Required action:
Search the entries below for the word "hfar", then copy each line in which it is found.

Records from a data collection
============================================================

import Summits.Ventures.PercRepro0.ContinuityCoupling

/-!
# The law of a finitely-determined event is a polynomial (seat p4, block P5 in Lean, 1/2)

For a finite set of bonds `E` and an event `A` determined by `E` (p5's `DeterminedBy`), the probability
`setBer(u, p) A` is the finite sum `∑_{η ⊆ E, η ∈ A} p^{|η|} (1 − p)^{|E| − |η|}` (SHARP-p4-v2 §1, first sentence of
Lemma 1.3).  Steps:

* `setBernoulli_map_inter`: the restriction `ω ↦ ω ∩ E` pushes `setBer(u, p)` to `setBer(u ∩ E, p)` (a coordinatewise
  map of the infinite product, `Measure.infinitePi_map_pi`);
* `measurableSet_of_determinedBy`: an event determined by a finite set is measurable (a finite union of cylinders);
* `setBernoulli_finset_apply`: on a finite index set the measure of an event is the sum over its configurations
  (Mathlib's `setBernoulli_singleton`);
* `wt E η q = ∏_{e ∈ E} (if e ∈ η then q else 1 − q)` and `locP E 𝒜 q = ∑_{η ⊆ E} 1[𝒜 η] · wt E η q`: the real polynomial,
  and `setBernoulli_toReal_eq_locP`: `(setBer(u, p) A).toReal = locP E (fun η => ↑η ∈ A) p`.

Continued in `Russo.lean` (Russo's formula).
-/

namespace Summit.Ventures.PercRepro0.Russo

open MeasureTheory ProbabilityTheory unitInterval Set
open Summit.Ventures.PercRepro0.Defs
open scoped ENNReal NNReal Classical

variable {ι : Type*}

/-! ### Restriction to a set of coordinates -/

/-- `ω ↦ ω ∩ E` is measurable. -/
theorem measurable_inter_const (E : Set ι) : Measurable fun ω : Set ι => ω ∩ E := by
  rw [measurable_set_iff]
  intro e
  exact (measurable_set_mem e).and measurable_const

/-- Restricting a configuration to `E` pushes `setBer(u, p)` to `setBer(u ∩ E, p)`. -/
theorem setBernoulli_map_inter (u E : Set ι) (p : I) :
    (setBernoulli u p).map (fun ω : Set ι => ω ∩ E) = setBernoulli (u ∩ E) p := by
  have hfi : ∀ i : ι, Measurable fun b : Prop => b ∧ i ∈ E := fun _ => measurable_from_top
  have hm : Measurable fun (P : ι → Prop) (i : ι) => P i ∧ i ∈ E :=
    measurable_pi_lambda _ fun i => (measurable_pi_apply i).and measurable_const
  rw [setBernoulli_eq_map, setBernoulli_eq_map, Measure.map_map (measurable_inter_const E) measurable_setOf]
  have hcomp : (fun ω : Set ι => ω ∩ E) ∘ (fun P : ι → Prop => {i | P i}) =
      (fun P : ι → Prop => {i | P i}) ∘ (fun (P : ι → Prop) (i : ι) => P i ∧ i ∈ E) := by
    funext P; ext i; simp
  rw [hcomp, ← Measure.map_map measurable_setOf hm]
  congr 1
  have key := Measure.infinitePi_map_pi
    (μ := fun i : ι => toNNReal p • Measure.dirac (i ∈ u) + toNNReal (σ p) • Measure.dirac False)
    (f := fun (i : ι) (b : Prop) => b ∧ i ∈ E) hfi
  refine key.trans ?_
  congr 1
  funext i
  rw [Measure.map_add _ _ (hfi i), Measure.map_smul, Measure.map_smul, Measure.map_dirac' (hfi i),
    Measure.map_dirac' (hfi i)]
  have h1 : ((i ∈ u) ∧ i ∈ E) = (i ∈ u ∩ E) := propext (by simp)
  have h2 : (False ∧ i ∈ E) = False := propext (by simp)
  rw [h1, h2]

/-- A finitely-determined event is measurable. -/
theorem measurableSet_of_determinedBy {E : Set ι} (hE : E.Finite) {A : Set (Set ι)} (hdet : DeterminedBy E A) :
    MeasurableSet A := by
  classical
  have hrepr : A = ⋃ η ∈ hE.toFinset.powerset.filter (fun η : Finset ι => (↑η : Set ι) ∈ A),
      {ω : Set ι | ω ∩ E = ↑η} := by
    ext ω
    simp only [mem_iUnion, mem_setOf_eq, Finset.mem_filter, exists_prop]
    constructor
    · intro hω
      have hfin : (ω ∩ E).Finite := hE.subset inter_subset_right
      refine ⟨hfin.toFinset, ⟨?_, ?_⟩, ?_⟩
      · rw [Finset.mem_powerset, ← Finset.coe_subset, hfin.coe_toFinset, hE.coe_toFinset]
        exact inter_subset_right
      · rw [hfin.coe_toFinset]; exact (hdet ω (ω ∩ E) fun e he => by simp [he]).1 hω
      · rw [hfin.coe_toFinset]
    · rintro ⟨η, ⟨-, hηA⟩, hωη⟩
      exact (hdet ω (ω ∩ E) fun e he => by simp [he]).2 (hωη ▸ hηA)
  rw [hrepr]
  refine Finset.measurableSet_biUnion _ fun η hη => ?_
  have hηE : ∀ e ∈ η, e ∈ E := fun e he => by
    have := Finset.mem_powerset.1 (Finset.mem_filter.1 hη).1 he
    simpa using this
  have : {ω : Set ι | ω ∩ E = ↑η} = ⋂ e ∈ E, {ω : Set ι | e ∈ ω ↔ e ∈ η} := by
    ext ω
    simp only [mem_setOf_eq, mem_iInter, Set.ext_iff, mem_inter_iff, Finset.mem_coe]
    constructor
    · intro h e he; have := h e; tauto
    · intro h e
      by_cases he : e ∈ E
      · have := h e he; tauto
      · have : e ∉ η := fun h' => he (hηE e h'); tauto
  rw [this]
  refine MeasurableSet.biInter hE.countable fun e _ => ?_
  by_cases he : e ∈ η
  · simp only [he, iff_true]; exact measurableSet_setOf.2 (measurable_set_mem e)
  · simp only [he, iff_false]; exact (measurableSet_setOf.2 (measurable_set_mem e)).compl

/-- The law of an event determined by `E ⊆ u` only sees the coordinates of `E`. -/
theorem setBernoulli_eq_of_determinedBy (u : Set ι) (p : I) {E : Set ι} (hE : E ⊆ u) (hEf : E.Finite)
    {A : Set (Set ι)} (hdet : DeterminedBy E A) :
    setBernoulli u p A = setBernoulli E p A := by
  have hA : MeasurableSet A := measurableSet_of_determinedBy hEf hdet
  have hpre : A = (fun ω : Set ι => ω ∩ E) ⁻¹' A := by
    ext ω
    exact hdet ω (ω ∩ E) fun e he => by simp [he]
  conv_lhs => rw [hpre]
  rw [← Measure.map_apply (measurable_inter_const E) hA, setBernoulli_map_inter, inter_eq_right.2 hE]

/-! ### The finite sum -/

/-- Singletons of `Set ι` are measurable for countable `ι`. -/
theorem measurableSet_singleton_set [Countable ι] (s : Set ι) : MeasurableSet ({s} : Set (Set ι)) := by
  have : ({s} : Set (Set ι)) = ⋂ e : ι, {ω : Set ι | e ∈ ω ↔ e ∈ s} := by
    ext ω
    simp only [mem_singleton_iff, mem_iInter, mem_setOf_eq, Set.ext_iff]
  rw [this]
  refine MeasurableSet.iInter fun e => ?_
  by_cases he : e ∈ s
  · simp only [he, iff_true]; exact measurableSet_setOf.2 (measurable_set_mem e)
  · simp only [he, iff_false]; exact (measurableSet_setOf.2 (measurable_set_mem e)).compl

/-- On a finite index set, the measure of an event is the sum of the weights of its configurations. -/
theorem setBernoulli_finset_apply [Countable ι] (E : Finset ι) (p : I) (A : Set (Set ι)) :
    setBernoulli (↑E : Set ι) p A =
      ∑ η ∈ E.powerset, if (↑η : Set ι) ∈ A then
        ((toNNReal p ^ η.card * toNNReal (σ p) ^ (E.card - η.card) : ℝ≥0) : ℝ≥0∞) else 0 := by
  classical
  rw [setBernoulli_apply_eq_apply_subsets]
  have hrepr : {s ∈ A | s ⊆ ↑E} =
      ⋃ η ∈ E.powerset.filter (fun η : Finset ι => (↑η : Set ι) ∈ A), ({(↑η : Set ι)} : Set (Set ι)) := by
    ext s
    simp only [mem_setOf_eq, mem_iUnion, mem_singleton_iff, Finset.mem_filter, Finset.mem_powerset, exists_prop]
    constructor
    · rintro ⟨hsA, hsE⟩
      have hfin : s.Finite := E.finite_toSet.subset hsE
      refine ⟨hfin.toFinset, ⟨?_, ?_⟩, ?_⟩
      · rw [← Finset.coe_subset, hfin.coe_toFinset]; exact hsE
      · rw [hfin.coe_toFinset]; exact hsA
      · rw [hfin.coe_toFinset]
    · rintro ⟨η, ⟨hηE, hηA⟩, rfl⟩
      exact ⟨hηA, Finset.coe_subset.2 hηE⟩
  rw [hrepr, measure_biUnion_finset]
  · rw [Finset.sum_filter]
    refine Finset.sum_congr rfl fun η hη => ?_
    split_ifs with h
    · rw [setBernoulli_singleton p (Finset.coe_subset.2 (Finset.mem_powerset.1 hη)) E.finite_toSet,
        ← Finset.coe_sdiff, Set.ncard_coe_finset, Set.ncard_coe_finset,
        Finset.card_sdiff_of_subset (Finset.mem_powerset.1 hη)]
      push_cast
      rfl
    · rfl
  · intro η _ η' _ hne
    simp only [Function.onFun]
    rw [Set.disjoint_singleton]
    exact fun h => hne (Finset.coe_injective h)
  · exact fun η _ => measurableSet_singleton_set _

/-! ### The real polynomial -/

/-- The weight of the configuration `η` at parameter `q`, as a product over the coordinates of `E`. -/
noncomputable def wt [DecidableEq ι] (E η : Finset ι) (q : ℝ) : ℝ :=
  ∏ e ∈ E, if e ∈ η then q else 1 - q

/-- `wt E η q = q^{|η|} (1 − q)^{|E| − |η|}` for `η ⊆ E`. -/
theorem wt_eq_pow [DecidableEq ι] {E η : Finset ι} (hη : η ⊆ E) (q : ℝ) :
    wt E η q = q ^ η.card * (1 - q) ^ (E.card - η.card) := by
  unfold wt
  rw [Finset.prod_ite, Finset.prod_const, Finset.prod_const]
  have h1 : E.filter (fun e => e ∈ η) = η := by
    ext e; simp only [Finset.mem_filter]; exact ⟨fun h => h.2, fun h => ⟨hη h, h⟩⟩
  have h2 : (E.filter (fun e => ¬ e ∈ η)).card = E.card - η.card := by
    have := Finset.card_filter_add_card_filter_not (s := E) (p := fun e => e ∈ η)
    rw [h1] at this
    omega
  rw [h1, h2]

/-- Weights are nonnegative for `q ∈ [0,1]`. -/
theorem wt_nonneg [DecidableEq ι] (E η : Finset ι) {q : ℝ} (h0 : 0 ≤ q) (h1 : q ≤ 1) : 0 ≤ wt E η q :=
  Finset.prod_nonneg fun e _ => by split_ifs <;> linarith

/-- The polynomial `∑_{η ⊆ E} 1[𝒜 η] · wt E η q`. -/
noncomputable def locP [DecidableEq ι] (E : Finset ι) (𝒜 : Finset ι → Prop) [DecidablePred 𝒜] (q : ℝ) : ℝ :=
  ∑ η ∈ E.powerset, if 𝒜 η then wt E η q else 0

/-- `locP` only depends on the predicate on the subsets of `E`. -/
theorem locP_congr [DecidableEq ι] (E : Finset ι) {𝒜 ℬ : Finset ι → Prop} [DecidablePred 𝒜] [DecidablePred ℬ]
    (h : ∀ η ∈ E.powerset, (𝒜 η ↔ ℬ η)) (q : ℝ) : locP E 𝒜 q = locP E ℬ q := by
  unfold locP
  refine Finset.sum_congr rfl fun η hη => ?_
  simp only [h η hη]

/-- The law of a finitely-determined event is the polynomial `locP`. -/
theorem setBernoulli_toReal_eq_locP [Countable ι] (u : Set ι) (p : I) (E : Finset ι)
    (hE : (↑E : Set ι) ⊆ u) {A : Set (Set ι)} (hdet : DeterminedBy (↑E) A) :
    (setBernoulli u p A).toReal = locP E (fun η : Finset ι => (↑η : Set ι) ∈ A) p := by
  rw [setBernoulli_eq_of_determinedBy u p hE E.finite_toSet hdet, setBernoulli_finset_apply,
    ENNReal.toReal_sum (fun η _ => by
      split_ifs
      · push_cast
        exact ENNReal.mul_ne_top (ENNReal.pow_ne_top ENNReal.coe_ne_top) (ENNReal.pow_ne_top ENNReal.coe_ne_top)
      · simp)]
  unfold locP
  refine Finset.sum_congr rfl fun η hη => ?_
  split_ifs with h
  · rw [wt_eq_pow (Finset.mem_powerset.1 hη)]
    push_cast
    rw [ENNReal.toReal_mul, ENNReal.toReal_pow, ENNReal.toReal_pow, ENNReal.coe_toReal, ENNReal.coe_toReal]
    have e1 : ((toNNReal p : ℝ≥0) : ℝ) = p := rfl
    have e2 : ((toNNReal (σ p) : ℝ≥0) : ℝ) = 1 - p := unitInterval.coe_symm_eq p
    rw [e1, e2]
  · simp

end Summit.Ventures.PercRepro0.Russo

============================================================

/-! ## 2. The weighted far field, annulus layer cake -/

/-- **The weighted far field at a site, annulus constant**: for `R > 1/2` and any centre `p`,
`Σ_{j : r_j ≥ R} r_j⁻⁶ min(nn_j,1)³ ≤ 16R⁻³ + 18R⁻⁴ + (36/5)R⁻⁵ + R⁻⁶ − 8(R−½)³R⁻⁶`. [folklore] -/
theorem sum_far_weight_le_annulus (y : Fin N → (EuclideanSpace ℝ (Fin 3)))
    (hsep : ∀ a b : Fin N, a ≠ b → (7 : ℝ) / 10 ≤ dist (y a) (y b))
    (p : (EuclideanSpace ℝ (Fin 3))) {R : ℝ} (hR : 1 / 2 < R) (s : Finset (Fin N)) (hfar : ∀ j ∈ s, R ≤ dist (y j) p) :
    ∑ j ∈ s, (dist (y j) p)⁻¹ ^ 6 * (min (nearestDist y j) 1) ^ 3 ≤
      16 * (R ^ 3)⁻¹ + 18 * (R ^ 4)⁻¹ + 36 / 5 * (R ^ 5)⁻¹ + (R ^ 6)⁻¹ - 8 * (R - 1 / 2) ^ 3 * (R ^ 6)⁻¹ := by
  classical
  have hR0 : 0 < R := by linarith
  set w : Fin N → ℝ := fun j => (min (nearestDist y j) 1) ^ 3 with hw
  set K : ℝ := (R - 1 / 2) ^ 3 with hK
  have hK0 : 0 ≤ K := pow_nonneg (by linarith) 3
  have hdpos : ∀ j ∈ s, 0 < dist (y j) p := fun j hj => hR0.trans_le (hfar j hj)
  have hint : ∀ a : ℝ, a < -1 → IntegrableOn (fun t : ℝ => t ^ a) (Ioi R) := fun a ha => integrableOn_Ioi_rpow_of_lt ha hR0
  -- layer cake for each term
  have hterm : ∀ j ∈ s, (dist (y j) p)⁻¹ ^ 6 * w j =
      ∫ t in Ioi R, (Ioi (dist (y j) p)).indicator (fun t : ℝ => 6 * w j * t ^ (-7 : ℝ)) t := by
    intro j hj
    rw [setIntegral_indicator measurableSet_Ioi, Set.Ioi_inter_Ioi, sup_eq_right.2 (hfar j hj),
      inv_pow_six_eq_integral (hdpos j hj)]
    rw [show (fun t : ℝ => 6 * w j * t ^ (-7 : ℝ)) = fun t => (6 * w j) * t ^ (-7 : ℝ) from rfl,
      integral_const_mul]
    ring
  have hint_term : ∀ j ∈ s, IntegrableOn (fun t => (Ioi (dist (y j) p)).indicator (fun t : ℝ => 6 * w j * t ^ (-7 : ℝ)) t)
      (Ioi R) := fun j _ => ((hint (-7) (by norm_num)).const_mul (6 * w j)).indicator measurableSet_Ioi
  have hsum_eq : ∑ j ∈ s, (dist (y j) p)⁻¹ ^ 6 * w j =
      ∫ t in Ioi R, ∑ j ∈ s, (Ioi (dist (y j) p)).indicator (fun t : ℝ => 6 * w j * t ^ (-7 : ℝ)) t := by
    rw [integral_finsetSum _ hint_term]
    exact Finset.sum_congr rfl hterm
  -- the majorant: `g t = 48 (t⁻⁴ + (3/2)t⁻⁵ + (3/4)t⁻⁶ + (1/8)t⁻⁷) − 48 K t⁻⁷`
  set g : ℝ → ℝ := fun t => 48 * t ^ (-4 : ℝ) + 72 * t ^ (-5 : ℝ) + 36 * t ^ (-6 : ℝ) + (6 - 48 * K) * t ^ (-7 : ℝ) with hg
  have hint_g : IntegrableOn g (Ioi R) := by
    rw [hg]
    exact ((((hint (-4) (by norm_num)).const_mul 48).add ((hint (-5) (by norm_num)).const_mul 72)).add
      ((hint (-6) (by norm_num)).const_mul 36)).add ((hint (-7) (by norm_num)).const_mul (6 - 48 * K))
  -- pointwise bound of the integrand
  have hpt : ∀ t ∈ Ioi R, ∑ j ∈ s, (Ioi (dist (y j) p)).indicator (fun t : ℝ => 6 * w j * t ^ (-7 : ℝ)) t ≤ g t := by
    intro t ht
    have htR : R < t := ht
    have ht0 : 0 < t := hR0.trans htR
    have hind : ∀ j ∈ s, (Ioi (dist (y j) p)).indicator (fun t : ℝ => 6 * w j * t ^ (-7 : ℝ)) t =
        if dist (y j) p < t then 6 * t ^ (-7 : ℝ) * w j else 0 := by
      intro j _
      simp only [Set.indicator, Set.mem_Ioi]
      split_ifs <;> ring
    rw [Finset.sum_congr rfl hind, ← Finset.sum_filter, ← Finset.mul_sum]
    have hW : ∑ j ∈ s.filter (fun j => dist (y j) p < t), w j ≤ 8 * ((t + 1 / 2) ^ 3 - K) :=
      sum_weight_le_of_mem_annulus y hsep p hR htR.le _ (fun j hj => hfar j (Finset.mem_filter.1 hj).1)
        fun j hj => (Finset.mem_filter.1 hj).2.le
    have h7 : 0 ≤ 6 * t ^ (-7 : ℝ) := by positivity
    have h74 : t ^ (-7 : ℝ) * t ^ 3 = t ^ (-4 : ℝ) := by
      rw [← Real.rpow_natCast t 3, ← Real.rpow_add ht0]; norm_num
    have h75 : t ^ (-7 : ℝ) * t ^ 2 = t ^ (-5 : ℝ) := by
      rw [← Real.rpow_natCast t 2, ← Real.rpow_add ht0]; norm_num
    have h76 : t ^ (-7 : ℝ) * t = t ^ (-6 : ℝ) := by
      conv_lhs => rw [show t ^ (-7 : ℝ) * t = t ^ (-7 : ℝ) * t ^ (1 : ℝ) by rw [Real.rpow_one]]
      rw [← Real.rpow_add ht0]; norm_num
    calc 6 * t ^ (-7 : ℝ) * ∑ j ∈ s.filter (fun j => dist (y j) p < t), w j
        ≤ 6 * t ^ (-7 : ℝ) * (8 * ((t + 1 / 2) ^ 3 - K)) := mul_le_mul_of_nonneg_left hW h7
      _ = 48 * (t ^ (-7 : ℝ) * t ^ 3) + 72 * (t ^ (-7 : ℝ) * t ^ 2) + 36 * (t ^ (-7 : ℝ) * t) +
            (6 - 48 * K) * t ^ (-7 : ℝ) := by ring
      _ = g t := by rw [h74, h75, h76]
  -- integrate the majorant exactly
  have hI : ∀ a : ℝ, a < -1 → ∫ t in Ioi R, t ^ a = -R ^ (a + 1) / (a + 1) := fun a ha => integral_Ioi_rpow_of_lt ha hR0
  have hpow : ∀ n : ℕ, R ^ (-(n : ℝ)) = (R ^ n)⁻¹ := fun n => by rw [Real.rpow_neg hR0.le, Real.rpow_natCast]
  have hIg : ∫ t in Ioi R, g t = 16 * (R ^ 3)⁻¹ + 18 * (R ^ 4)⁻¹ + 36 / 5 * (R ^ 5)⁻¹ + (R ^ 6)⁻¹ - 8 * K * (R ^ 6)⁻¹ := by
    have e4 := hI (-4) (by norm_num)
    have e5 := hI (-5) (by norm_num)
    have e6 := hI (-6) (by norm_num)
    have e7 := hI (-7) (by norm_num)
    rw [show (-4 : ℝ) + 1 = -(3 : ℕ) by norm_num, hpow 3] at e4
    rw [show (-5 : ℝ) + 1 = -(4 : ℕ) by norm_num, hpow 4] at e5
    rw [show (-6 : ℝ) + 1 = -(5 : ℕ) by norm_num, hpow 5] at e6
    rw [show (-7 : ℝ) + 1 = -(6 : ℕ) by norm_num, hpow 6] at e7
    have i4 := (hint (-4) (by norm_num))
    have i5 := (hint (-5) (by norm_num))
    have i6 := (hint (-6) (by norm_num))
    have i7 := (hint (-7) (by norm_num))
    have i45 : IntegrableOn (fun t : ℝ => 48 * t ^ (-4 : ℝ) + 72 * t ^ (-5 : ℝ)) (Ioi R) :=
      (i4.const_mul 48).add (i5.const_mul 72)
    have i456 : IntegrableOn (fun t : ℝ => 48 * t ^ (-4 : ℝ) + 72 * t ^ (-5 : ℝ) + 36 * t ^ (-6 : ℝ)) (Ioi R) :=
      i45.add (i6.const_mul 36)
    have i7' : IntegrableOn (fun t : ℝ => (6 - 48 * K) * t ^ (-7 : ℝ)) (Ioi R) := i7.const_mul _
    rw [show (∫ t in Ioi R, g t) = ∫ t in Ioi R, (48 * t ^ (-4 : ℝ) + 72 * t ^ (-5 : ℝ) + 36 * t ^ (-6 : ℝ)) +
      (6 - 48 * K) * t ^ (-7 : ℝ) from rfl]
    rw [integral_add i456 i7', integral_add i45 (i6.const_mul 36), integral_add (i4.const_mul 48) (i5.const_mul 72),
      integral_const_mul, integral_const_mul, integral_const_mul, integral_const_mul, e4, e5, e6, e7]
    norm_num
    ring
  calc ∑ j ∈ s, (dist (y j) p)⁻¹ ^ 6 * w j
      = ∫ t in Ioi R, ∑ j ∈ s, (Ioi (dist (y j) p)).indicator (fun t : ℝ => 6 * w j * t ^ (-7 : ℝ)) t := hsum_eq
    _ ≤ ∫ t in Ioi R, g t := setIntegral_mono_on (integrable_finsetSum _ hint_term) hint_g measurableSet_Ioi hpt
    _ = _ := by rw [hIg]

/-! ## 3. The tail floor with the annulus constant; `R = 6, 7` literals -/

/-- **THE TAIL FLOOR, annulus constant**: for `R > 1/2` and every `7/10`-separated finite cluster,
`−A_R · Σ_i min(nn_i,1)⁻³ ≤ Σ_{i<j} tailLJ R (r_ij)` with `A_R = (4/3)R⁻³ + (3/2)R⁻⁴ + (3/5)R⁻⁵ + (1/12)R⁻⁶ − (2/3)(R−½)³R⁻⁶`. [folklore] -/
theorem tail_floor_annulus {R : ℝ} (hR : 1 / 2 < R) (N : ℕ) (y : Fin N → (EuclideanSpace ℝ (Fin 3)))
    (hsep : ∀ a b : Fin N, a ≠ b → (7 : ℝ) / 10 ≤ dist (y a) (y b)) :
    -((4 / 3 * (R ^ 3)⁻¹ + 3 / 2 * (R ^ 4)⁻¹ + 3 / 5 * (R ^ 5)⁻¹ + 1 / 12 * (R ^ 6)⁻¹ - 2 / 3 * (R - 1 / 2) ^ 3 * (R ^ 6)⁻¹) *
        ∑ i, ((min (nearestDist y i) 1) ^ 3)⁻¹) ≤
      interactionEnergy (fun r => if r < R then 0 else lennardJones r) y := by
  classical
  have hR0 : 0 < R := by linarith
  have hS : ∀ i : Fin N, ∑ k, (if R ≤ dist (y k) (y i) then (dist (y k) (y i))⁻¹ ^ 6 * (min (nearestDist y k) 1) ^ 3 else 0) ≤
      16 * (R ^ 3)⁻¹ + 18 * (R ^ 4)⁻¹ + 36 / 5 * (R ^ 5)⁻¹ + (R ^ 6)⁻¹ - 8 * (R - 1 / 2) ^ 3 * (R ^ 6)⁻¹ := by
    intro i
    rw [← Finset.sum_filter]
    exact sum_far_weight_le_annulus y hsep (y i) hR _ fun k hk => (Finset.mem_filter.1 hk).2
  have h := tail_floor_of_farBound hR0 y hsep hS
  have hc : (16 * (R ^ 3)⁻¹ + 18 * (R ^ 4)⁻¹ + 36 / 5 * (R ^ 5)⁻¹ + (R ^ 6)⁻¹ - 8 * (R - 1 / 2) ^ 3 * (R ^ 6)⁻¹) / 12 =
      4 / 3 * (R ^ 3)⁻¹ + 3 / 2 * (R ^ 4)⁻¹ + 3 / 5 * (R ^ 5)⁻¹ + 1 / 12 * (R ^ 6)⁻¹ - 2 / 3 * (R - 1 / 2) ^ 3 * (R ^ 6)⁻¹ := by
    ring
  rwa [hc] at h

============================================================

Exercise output:
    (p : (EuclideanSpace ℝ (Fin 3))) {R : ℝ} (hR : 1 / 2 < R) (s : Finset (Fin N)) (hfar : ∀ j ∈ s, R ≤ dist (y j) p) :
  have hdpos : ∀ j ∈ s, 0 < dist (y j) p := fun j hj => hR0.trans_le (hfar j hj)
    rw [setIntegral_indicator measurableSet_Ioi, Set.Ioi_inter_Ioi, sup_eq_right.2 (hfar j hj),
      sum_weight_le_of_mem_annulus y hsep p hR htR.le _ (fun j hj => hfar j (Finset.mem_filter.1 hj).1)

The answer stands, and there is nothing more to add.